(How to complete this task): Here are the records. Write out exactly the lines between the one holding "(hνF : ρ + ν₁" and the one holding "rw [ha]; exact_mod_cast", inclusive.

****************************************

import Summits.Ventures.PercRepro.RankLevelSetDepCountGiantB
import Summits.Ventures.PercRepro.RankLevelSetCorankFiveCounts

/-!
# PercRepro — THE HEAVY / LIGHT SPLIT OF THE `U`-COUNT BY THE NULLITY OF THE CLOSURE, PART A: THE UNION LEMMA (p8, S3)

`proofs/SUBCLAIM-S3-p8.md` §3f. The pair count of the level-`q` `U`-count charges every pair `(C, B′)` the fibre of a
closure with the MAXIMAL number of points. Here the pairs are split by the NULLITY `ν(F) = |F| − r(F)` of the closure
`F = cl(C ∪ B′)`: the LIGHT pairs (`ν(F) ≤ ν₁ − 1`) have a fibre over `≤ ν₁ − 2` free points, and the HEAVY rank-`q` sets
(`ν(cl B) ≥ ν₁`) lie inside a SMALL union of flats. The structural facts, for a matroid of corank `d` in which sets of
rank `≤ ρ − j − 1` have nullity `≤ cj` and `d + cj + 1 ≤ 2ν₁`:
* `eRk_inter_ge_of_heavy` — two rank-`ρ` sets of nullity `≥ ν₁` meet in rank `≥ ρ − j` (supermodularity of the
  nullity: `ν(F ∩ F′) ≥ ν(F) + ν(F′) − ν(F ∪ F′) ≥ 2ν₁ − d > cj`);
* `ncard_add_le_of_ssubset_good` — a proper subset `S` of a GOOD heavy rank-`q` flat `F` (one that is not
  `insert x H` for a rank-`(q−1)` flat `H` of nullity `≥ ν₁`) loses nullity: `ν(S) + 1 ≤ ν(F)`;
  `ncard_add_le_of_ssubset_hfam` — the same for a rank-`(q−1)` flat of nullity `≥ ν₁`;
* **`union_bound`** — for a finite family `𝓕` of rank-`ρ` flats of nullity `≥ ν₁`, pairwise meeting in rank
  `≥ ρ − j` and each losing nullity on proper subsets: `(j + 1)·r(⋃𝓕) + j·ν₁ ≤ ρ + j·|⋃𝓕|` (Finset induction: a
  new flat `F ⊄ U′` meets `U′` in rank `≥ ρ − j` and in nullity `≤ ν(F) − 1`), whence `|⋃𝓕| ≤ ρ + (j + 1)d − j·ν₁`
  (`ncard_biUnion_le_of_heavy`).
Axioms: standard.
-/

open scoped Matroid

namespace PercRepro

namespace Matroid

open Set Finset

variable {α : Type} {M : _root_.Matroid α}

/-- The corank cap in `ℕ`: `|X| ≤ r(X) + d` for `X ⊆ E`. -/
theorem ncard_le_add_of_eRk_eq [M.Finite] {X : Set α} (hX : X ⊆ M.E) {d : ℕ}
    (hd : M.E.encard = M.eRank + d) {r : ℕ} (hr : M.eRk X = r) : X.ncard ≤ r + d := by
  have h1 := encard_le_eRk_add_of_encard_eq (M := M) hX hd
  have hfin : X.Finite := M.ground_finite.subset hX
  rw [hr, ← hfin.cast_ncard_eq] at h1
  exact_mod_cast h1

/-- `r(X) ≤ |X|` in `ℕ`. -/
theorem le_ncard_of_eRk_eq [M.Finite] {X : Set α} (hX : X ⊆ M.E) {r : ℕ} (hr : M.eRk X = r) :
    r ≤ X.ncard := by
  have h := M.eRk_le_encard X
  have hfin : X.Finite := M.ground_finite.subset hX
  rw [hr, ← hfin.cast_ncard_eq] at h
  exact_mod_cast h

/-- **(a) Two rank-`ρ` sets of nullity `≥ ν₁` meet in rank `≥ ρ − j`** when every set of rank `≤ ρ − j − 1` has
nullity `≤ cj` and `d + cj + 1 ≤ 2ν₁`. -/
theorem eRk_inter_ge_of_heavy [M.Finite] {ρ ν₁ j cj d : ℕ} (hd : M.E.encard = M.eRank + d)
    (hcj : ∀ X ⊆ M.E, M.eRk X ≤ ((ρ - j - 1 : ℕ) : ℕ∞) → (X.ncard : ℕ∞) ≤ M.eRk X + cj)
    (hν : d + cj + 1 ≤ 2 * ν₁)
    {F F' : Set α} (hF : F ⊆ M.E) (hF' : F' ⊆ M.E) (hrF : M.eRk F = ρ) (hrF' : M.eRk F' = ρ)
    (hνF : ρ + ν₁ ≤ F.ncard) (hνF' : ρ + ν₁ ≤ F'.ncard) :
    ((ρ - j : ℕ) : ℕ∞) ≤ M.eRk (F ∩ F') := by
  have hFfin : F.Finite := M.ground_finite.subset hF
  have hF'fin : F'.Finite := M.ground_finite.subset hF'
  have hIE : F ∩ F' ⊆ M.E := inter_subset_left.trans hF
  have hUE : F ∪ F' ⊆ M.E := union_subset hF hF'
  obtain ⟨a, ha⟩ := exists_eRk_eq_nat (M := M) hIE
  obtain ⟨b, hb⟩ := exists_eRk_eq_nat (M := M) hUE
  have hsub := M.eRk_inter_add_eRk_union_le F F'
  rw [ha, hb, hrF, hrF'] at hsub
  have hsub' : a + b ≤ ρ + ρ := by exact_mod_cast hsub
  have hcap : (F ∪ F').ncard ≤ b + d := ncard_le_add_of_eRk_eq hUE hd hb
  have hsum := Set.ncard_union_add_ncard_inter F F' hFfin hF'fin
  rw [ha]
  by_contra hcon
  push Not at hcon
  have hlt : a < ρ - j := by exact_mod_cast hcon
  have hale : M.eRk (F ∩ F') ≤ ((ρ - j - 1 : ℕ) : ℕ∞) := by
    rw [ha]; exact_mod_cast (by omega : a ≤ ρ - j - 1)
  have hsmall := hcj (F ∩ F') hIE hale
  rw [ha] at hsmall
  have hsmall' : (F ∩ F').ncard ≤ a + cj := by exact_mod_cast hsmall
  omega

/-- **(b) A proper subset of a GOOD heavy rank-`q` flat loses nullity**: `|S| + q + 1 ≤ |F| + r(S)`, i.e.
`ν(S) + 1 ≤ ν(F)`. `F` is GOOD when it is not `insert x H` for a rank-`(q−1)` flat `H` of nullity `≥ ν₁`. -/
theorem ncard_add_le_of_ssubset_good [M.Finite] {q ν₁ c : ℕ} (hq : 2 ≤ q)
    (hc : ∀ X ⊆ M.E, M.eRk X ≤ ((q - 2 : ℕ) : ℕ∞) → (X.ncard : ℕ∞) ≤ M.eRk X + c)
    (hν : c + 1 ≤ ν₁)
    {F : Set α} (hF : F ⊆ M.E) (hFc : M.closure F = F) (hrF : M.eRk F = q) (hνF : q + ν₁ ≤ F.ncard)
    (hgood : ∀ H : Set α, H ⊆ M.E → M.closure H = H → M.eRk H = ((q - 1 : ℕ) : ℕ∞) →
      q - 1 + ν₁ ≤ H.ncard → ∀ x, F ≠ insert x H)
    {S : Set α} (hS : S ⊆ F) (hSF : S ≠ F) {r : ℕ} (hr : M.eRk S = r) :
    S.ncard + q + 1 ≤ F.ncard + r := by
  have hFfin : F.Finite := M.ground_finite.subset hF
  have hSE : S ⊆ M.E := hS.trans hF
  have hrq : r ≤ q := by
    have := M.eRk_mono hS
    rw [hr, hrF] at this
    exact_mod_cast this
  have hSlt : S.ncard < F.ncard := Set.ncard_lt_ncard (LE.le.ssubset_of_ne hS hSF) hFfin
  rcases Nat.lt_or_ge r (q - 1) with hlt | hge
  · -- `r ≤ q − 2`
    have h1 := hc S hSE (by rw [hr]; exact_mod_cast (by omega : r ≤ q - 2))
    rw [hr] at h1
    have h1' : S.ncard ≤ r + c := by exact_mod_cast h1
    omega
  · rcases Nat.lt_or_ge r q with hlt2 | hge2
    · -- `r = q − 1`: the flat `H = cl S` has rank `q − 1`
      have hrq1 : r = q - 1 := by omega
      set H := M.closure S with hHdef
      have hHE : H ⊆ M.E := M.closure_subset_ground S
      have hHF : H ⊆ F := by rw [← hFc]; exact M.closure_subset_closure hS
      have hHc : M.closure H = H := M.closure_closure S
      have hrH : M.eRk H = ((q - 1 : ℕ) : ℕ∞) := by rw [hHdef, M.eRk_closure_eq, hr, hrq1]
      have hSH : S ⊆ H := M.subset_closure S hSE
      have hHfin : H.Finite := hFfin.subset hHF
      have hSHcard : S.ncard ≤ H.ncard := ncard_le_ncard hSH hHfin
      by_cases hbig : q - 1 + ν₁ ≤ H.ncard
      · -- `H` is a heavy rank-`(q−1)` flat: `F ≠ insert x H`, so `F` has `≥ 2` points outside `H`
        have hne : H ≠ F := by
          intro h
          rw [h, hrF] at hrH
          have : q = q - 1 := by exact_mod_cast hrH
          omega
        have hdiff : 2 ≤ (F \ H).ncard := by
          by_contra hcon
          push Not at hcon
          have hpos : (F \ H).Nonempty := by
            rw [Set.nonempty_iff_ne_empty, Ne, Set.sdiff_eq_empty]
            intro hFH
            exact hne (Set.Subset.antisymm hHF hFH)
          obtain ⟨x, hx⟩ := hpos
          have hone : F \ H = {x} := by
            have h1 : (F \ H).ncard ≤ 1 := by omega
            rw [Set.ncard_le_one_iff (hFfin.subset Set.sdiff_subset)] at h1
            ext y
            constructor
            · intro hy
              exact Set.mem_singleton_iff.2 (h1 hy hx)
            · intro hy
              rw [Set.mem_singleton_iff] at hy
              rw [hy]
              exact hx
          apply hgood H hHE hHc hrH hbig x
          rw [← Set.sdiff_union_of_subset hHF, hone, Set.singleton_union]
        have h3 := Set.ncard_sdiff hHF hHfin
        omega
      · push Not at hbig
        omega
    · -- `r = q`
      have hrq' : r = q := by omega
      omega

/-- **(b′) A proper subset of a rank-`(q−1)` flat of nullity `≥ ν₁` loses nullity**:
`|S| + (q − 1) + 1 ≤ |H| + r(S)`. -/
theorem ncard_add_le_of_ssubset_hfam [M.Finite] {q ν₁ c : ℕ} (hq : 2 ≤ q)
    (hc : ∀ X ⊆ M.E, M.eRk X ≤ ((q - 2 : ℕ) : ℕ∞) → (X.ncard : ℕ∞) ≤ M.eRk X + c)
    (hν : c + 1 ≤ ν₁)
    {H : Set α} (hH : H ⊆ M.E) (hrH : M.eRk H = ((q - 1 : ℕ) : ℕ∞)) (hνH : q - 1 + ν₁ ≤ H.ncard)
    {S : Set α} (hS : S ⊆ H) (hSH : S ≠ H) {r : ℕ} (hr : M.eRk S = r) :
    S.ncard + (q - 1) + 1 ≤ H.ncard + r := by
  have hHfin : H.Finite := M.ground_finite.subset hH
  have hSE : S ⊆ M.E := hS.trans hH
  have hrq : r ≤ q - 1 := by
    have := M.eRk_mono hS
    rw [hr, hrH] at this
    exact_mod_cast this
  have hSlt : S.ncard < H.ncard := Set.ncard_lt_ncard (LE.le.ssubset_of_ne hS hSH) hHfin
  rcases Nat.lt_or_ge r (q - 1) with hlt | hge
  · have h1 := hc S hSE (by rw [hr]; exact_mod_cast (by omega : r ≤ q - 2))
    rw [hr] at h1
    have h1' : S.ncard ≤ r + c := by exact_mod_cast h1
    omega
  · have hrq' : r = q - 1 := by omega
    omega

/-- **The union lemma.** For a nonempty finite family `𝓕` of rank-`ρ` sets of nullity `≥ ν₁` (`|F| ≥ ρ + ν₁`),
pairwise meeting in rank `≥ ρ − j`, each losing nullity on proper subsets (`|S| + ρ + 1 ≤ |F| + r(S)` for `S ⊊ F`):
`(j + 1)·r(⋃𝓕) + j·ν₁ ≤ ρ + j·|⋃𝓕|`. -/
theorem union_bound [M.Finite] {ρ ν₁ j : ℕ} (𝓕 : Finset (Set α)) (hne : 𝓕.Nonempty)
    (hFE : ∀ F ∈ 𝓕, F ⊆ M.E) (hrk : ∀ F ∈ 𝓕, M.eRk F = ρ) (hν : ∀ F ∈ 𝓕, ρ + ν₁ ≤ F.ncard)
    (hinter : ∀ F ∈ 𝓕, ∀ F' ∈ 𝓕, F ≠ F' → ((ρ - j : ℕ) : ℕ∞) ≤ M.eRk (F ∩ F'))
    (hsub : ∀ F ∈ 𝓕, ∀ S ⊆ F, S ≠ F → ∀ r : ℕ, M.eRk S = r → S.ncard + ρ + 1 ≤ F.ncard + r)
    {r : ℕ} (hr : M.eRk (⋃ F ∈ 𝓕, F) = r) :
    (j + 1) * r + j * ν₁ ≤ ρ + j * (⋃ F ∈ 𝓕, F).ncard := by
  classical
  induction 𝓕 using Finset.induction_on generalizing r with
  | empty => exact absurd hne Finset.not_nonempty_empty
  | insert F 𝓕' hF ih =>
    rw [Finset.set_biUnion_insert] at hr ⊢
    have hFE' : F ⊆ M.E := hFE F (Finset.mem_insert_self F 𝓕')
    have hrF : M.eRk F = ρ := hrk F (Finset.mem_insert_self F 𝓕')
    have hνF : ρ + ν₁ ≤ F.ncard := hν F (Finset.mem_insert_self F 𝓕')
    by_cases h𝓕' : 𝓕'.Nonempty
    · set U' := ⋃ G ∈ 𝓕', G with hU'
      have hU'E : U' ⊆ M.E := by
        intro x hx
        rw [hU', Set.mem_iUnion₂] at hx
        obtain ⟨G, hG, hxG⟩ := hx
        exact hFE G (Finset.mem_insert_of_mem hG) hxG
      obtain ⟨r', hr'⟩ := exists_eRk_eq_nat (M := M) hU'E
      have ih' := ih h𝓕' (fun G hG => hFE G (Finset.mem_insert_of_mem hG))
        (fun G hG => hrk G (Finset.mem_insert_of_mem hG))
        (fun G hG => hν G (Finset.mem_insert_of_mem hG))
        (fun G hG G' hG' hne' => hinter G (Finset.mem_insert_of_mem hG) G' (Finset.mem_insert_of_mem hG') hne')
        (fun G hG => hsub G (Finset.mem_insert_of_mem hG)) hr'
      by_cases hFU : F ⊆ U'
      · rw [Set.union_eq_right.2 hFU] at hr ⊢
        rw [hr] at hr'
        have : r = r' := by exact_mod_cast hr'
        rw [← this] at ih'
        exact ih'
      · set S := F ∩ U' with hSdef
        have hSE : S ⊆ M.E := inter_subset_left.trans hFE'
        obtain ⟨s, hs⟩ := exists_eRk_eq_nat (M := M) hSE
        have hSF : S ≠ F := fun h => hFU (by rw [← h]; exact inter_subset_right)
        have hsubS := hsub F (Finset.mem_insert_self F 𝓕') S inter_subset_left hSF s hs
        obtain ⟨F', hF'⟩ := h𝓕'
        have hFF' : F ≠ F' := fun h => hF (h ▸ hF')
        have hi := hinter F (Finset.mem_insert_self F 𝓕') F' (Finset.mem_insert_of_mem hF') hFF'
        have hF'U : F' ⊆ U' := by
          intro x hx
          rw [hU', Set.mem_iUnion₂]
          exact ⟨F', hF', hx⟩
        have hsge : ρ - j ≤ s := by
          have h1 : M.eRk (F ∩ F') ≤ M.eRk S := M.eRk_mono (Set.inter_subset_inter_right F hF'U)
          have := hi.trans h1
          rw [hs] at this
          exact_mod_cast this
        have hsle : s ≤ ρ := by
          have := M.eRk_mono (inter_subset_left : S ⊆ F)
          rw [hs, hrF] at this
          exact_mod_cast this
        have hsm := M.eRk_inter_add_eRk_union_le F U'
        rw [hs, hr, hrF, hr'] at hsm
        have hsm' : s + r ≤ ρ + r' := by exact_mod_cast hsm
        have hFfin : F.Finite := M.ground_finite.subset hFE'
        have hU'fin : U'.Finite := M.ground_finite.subset hU'E
        have hie := Set.ncard_union_add_ncard_inter F U' hFfin hU'fin
        rw [← hSdef] at hie
        have h1 : (j + 1) * r ≤ (j + 1) * r' + (j + 1) * (ρ - s) := by
          rw [← Nat.mul_add]
          exact Nat.mul_le_mul_left _ (by omega)
        have h2 : j * U'.ncard + j * 1 + j * (ρ - s) ≤ j * (F ∪ U').ncard := by
          rw [← Nat.mul_add, ← Nat.mul_add]
          exact Nat.mul_le_mul_left _ (by omega)
        have h3 : (j + 1) * (ρ - s) ≤ j * (ρ - s) + j := by
          rw [Nat.succ_mul]
          exact Nat.add_le_add_left (by omega) _
        linarith
    · have h𝓕'e : 𝓕' = ∅ := Finset.not_nonempty_iff_eq_empty.1 h𝓕'
      rw [h𝓕'e] at hr ⊢
      have hemp : (⋃ G ∈ (∅ : Finset (Set α)), G) = (∅ : Set α) := by simp
      rw [hemp, Set.union_empty] at hr ⊢
      rw [hr] at hrF
      have hrρ : r = ρ := by exact_mod_cast hrF
      rw [hrρ]
      have := Nat.mul_le_mul_left j hνF
      linarith

/-- **The union of a heavy family is small**: `|⋃𝓕| ≤ ρ + (j + 1)·d − j·ν₁` (corank `d`). -/
theorem ncard_biUnion_le_of_heavy [M.Finite] {ρ ν₁ j d : ℕ} (hd : M.E.encard = M.eRank + d)
    (𝓕 : Finset (Set α))
    (hFE : ∀ F ∈ 𝓕, F ⊆ M.E) (hrk : ∀ F ∈ 𝓕, M.eRk F = ρ) (hν : ∀ F ∈ 𝓕, ρ + ν₁ ≤ F.ncard)
    (hinter : ∀ F ∈ 𝓕, ∀ F' ∈ 𝓕, F ≠ F' → ((ρ - j : ℕ) : ℕ∞) ≤ M.eRk (F ∩ F'))
    (hsub : ∀ F ∈ 𝓕, ∀ S ⊆ F, S ≠ F → ∀ r : ℕ, M.eRk S = r → S.ncard + ρ + 1 ≤ F.ncard + r) :
    (⋃ F ∈ 𝓕, F).ncard ≤ ρ + (j + 1) * d - j * ν₁ := by
  classical
  rcases 𝓕.eq_empty_or_nonempty with h | hne
  · rw [h]
    simp
  · have hUE : (⋃ F ∈ 𝓕, F) ⊆ M.E := by
      intro x hx
      rw [Set.mem_iUnion₂] at hx
      obtain ⟨G, hG, hxG⟩ := hx
      exact hFE G hG hxG
    obtain ⟨r, hr⟩ := exists_eRk_eq_nat (M := M) hUE
    have hinv := union_bound 𝓕 hne hFE hrk hν hinter hsub hr
    have hcap : (⋃ F ∈ 𝓕, F).ncard ≤ r + d := ncard_le_add_of_eRk_eq hUE hd hr
    have h1 : j * (⋃ F ∈ 𝓕, F).ncard ≤ j * r + j * d := by
      rw [← Nat.mul_add]
      exact Nat.mul_le_mul_left _ hcap
    have h2 : r + j * ν₁ ≤ ρ + j * d := by linarith
    have e2 : (j + 1) * d = j * d + d := by ring
    omega

end Matroid

end PercRepro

****************************************

(Task answer):
    (hνF : ρ + ν₁ ≤ F.ncard) (hνF' : ρ + ν₁ ≤ F'.ncard) :
    ((ρ - j : ℕ) : ℕ∞) ≤ M.eRk (F ∩ F') := by
  have hFfin : F.Finite := M.ground_finite.subset hF
  have hF'fin : F'.Finite := M.ground_finite.subset hF'
  have hIE : F ∩ F' ⊆ M.E := inter_subset_left.trans hF
  have hUE : F ∪ F' ⊆ M.E := union_subset hF hF'
  obtain ⟨a, ha⟩ := exists_eRk_eq_nat (M := M) hIE
  obtain ⟨b, hb⟩ := exists_eRk_eq_nat (M := M) hUE
  have hsub := M.eRk_inter_add_eRk_union_le F F'
  rw [ha, hb, hrF, hrF'] at hsub
  have hsub' : a + b ≤ ρ + ρ := by exact_mod_cast hsub
  have hcap : (F ∪ F').ncard ≤ b + d := ncard_le_add_of_eRk_eq hUE hd hb
  have hsum := Set.ncard_union_add_ncard_inter F F' hFfin hF'fin
  rw [ha]
  by_contra hcon
  push Not at hcon
  have hlt : a < ρ - j := by exact_mod_cast hcon
  have hale : M.eRk (F ∩ F') ≤ ((ρ - j - 1 : ℕ) : ℕ∞) := by
    rw [ha]; exact_mod_cast (by omega : a ≤ ρ - j - 1)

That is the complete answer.